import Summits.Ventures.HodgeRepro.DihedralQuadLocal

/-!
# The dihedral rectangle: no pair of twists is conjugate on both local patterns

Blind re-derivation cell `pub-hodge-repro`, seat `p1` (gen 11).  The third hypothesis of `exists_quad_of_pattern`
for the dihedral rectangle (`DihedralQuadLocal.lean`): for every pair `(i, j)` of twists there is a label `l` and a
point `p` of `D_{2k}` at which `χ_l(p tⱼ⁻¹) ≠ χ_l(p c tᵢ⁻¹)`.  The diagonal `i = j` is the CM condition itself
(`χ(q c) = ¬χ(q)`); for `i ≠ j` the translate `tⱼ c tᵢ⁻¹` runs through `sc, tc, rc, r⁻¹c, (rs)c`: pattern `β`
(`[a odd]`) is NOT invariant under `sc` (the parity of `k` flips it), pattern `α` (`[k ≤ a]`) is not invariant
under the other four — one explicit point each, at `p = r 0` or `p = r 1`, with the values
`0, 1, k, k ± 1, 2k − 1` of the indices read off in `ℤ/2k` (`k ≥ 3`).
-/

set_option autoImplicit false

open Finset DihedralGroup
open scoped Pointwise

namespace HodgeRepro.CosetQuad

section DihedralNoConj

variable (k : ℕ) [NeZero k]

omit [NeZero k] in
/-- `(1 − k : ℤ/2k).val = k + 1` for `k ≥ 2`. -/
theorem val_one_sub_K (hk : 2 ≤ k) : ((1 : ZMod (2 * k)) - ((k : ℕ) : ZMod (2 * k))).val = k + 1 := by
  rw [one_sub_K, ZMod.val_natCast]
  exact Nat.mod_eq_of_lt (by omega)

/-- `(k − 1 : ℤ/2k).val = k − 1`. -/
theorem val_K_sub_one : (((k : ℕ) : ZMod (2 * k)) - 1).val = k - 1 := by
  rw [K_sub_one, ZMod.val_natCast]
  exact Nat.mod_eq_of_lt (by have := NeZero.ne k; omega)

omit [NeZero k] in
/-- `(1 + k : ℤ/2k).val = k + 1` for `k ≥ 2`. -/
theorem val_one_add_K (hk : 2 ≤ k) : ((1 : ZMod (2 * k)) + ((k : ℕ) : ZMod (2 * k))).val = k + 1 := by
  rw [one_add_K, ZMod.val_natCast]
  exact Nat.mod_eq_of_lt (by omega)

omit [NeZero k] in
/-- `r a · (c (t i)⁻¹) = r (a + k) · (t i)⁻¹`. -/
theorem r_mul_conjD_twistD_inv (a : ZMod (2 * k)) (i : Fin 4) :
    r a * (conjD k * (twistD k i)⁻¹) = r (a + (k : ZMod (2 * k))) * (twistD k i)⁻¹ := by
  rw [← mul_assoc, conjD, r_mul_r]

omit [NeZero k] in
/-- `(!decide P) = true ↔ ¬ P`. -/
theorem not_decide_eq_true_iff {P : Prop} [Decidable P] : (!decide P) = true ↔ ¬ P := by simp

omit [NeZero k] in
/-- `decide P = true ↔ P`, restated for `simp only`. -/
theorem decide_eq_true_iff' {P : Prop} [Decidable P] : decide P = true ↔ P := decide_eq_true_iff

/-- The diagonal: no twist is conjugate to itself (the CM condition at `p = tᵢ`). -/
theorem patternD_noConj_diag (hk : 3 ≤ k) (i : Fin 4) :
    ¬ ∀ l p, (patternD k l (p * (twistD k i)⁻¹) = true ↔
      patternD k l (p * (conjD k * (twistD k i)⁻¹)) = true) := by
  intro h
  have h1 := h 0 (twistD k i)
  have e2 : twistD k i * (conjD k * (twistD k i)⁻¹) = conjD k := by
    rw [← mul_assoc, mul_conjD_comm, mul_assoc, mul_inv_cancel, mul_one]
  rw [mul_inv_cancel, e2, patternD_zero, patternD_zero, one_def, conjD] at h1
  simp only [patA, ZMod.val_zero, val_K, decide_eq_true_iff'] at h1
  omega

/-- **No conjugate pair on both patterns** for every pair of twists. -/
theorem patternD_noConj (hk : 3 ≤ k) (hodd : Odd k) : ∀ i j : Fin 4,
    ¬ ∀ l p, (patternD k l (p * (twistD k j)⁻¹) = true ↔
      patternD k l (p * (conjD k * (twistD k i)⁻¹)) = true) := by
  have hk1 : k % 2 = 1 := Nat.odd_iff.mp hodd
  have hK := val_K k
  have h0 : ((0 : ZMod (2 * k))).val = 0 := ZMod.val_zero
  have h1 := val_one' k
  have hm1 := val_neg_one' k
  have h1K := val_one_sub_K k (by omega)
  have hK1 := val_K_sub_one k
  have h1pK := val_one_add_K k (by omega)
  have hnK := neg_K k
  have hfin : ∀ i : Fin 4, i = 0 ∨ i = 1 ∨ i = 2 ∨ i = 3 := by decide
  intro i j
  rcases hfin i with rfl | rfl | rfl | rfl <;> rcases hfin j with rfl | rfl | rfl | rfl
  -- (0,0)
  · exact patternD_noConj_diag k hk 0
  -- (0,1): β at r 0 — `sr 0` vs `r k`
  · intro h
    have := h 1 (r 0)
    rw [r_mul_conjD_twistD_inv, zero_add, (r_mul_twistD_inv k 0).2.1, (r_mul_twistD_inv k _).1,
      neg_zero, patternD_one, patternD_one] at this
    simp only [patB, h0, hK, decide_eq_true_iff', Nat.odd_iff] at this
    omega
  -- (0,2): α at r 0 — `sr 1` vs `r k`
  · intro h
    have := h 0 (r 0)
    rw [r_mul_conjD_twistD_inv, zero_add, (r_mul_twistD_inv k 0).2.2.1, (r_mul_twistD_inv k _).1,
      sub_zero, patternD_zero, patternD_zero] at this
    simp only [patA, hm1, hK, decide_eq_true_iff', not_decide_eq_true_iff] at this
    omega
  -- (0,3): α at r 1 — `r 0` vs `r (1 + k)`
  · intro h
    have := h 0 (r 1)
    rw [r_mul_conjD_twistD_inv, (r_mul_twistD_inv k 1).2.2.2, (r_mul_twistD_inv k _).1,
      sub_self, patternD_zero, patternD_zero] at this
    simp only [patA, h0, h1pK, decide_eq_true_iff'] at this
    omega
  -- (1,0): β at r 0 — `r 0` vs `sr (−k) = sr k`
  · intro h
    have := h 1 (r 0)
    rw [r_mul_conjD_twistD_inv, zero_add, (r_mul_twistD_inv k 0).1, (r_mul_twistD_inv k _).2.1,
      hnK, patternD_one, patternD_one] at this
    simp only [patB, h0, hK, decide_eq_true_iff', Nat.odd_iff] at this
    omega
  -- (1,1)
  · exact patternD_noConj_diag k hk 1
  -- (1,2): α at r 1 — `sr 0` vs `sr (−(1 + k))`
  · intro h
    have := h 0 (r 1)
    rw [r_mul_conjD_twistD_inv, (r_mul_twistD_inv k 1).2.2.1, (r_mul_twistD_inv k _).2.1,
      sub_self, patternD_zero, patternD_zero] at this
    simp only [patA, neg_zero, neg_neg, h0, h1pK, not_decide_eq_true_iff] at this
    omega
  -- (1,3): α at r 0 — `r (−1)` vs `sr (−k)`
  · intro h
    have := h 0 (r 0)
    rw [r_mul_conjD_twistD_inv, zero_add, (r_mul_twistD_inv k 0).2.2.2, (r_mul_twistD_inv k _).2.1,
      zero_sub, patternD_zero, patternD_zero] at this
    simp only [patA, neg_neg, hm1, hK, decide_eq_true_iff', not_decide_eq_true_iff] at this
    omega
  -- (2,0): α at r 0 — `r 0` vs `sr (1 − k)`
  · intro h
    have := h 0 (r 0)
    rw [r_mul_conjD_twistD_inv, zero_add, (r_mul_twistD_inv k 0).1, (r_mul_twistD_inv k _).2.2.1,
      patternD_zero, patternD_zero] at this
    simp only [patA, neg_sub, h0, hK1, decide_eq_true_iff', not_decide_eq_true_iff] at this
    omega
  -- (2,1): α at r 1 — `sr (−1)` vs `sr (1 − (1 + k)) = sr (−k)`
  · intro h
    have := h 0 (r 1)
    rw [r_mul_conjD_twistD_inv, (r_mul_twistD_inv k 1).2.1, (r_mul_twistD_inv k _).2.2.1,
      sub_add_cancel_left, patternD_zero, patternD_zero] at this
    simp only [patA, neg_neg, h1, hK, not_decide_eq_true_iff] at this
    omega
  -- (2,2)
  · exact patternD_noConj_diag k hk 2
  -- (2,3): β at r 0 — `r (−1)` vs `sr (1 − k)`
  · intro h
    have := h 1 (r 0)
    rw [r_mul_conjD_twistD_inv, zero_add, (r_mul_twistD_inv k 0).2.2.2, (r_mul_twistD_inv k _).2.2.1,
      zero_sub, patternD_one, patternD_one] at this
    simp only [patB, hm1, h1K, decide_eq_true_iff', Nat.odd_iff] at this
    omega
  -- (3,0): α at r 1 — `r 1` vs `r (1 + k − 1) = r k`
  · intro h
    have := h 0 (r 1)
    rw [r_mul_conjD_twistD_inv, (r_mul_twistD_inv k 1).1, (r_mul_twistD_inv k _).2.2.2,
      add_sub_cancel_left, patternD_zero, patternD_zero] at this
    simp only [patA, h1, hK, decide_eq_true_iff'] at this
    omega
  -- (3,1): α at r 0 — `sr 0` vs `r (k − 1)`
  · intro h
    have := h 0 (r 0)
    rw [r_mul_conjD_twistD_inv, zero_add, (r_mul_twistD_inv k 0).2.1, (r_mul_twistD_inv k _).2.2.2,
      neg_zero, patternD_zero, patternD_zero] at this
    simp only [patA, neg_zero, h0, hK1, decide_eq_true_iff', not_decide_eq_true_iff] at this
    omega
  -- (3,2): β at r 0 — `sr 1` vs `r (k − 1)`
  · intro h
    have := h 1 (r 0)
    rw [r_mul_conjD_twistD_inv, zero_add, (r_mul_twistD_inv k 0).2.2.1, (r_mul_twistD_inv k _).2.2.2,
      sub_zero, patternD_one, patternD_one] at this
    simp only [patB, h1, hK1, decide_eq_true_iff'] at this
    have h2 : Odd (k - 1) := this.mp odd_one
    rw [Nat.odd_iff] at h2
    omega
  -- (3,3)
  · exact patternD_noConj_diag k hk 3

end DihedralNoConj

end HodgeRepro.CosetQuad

##########

Activity
Return, word for word, the lines of the data above from the line with "i)⁻¹) = true ↔" through the line with "have hK1 := val_K_sub_one k", inclusive.

Response
    ¬ ∀ l p, (patternD k l (p * (twistD k i)⁻¹) = true ↔
      patternD k l (p * (conjD k * (twistD k i)⁻¹)) = true) := by
  intro h
  have h1 := h 0 (twistD k i)
  have e2 : twistD k i * (conjD k * (twistD k i)⁻¹) = conjD k := by
    rw [← mul_assoc, mul_conjD_comm, mul_assoc, mul_inv_cancel, mul_one]
  rw [mul_inv_cancel, e2, patternD_zero, patternD_zero, one_def, conjD] at h1
  simp only [patA, ZMod.val_zero, val_K, decide_eq_true_iff'] at h1
  omega

/-- **No conjugate pair on both patterns** for every pair of twists. -/
theorem patternD_noConj (hk : 3 ≤ k) (hodd : Odd k) : ∀ i j : Fin 4,
    ¬ ∀ l p, (patternD k l (p * (twistD k j)⁻¹) = true ↔
      patternD k l (p * (conjD k * (twistD k i)⁻¹)) = true) := by
  have hk1 : k % 2 = 1 := Nat.odd_iff.mp hodd
  have hK := val_K k
  have h0 : ((0 : ZMod (2 * k))).val = 0 := ZMod.val_zero
  have h1 := val_one' k
  have hm1 := val_neg_one' k
  have h1K := val_one_sub_K k (by omega)
  have hK1 := val_K_sub_one k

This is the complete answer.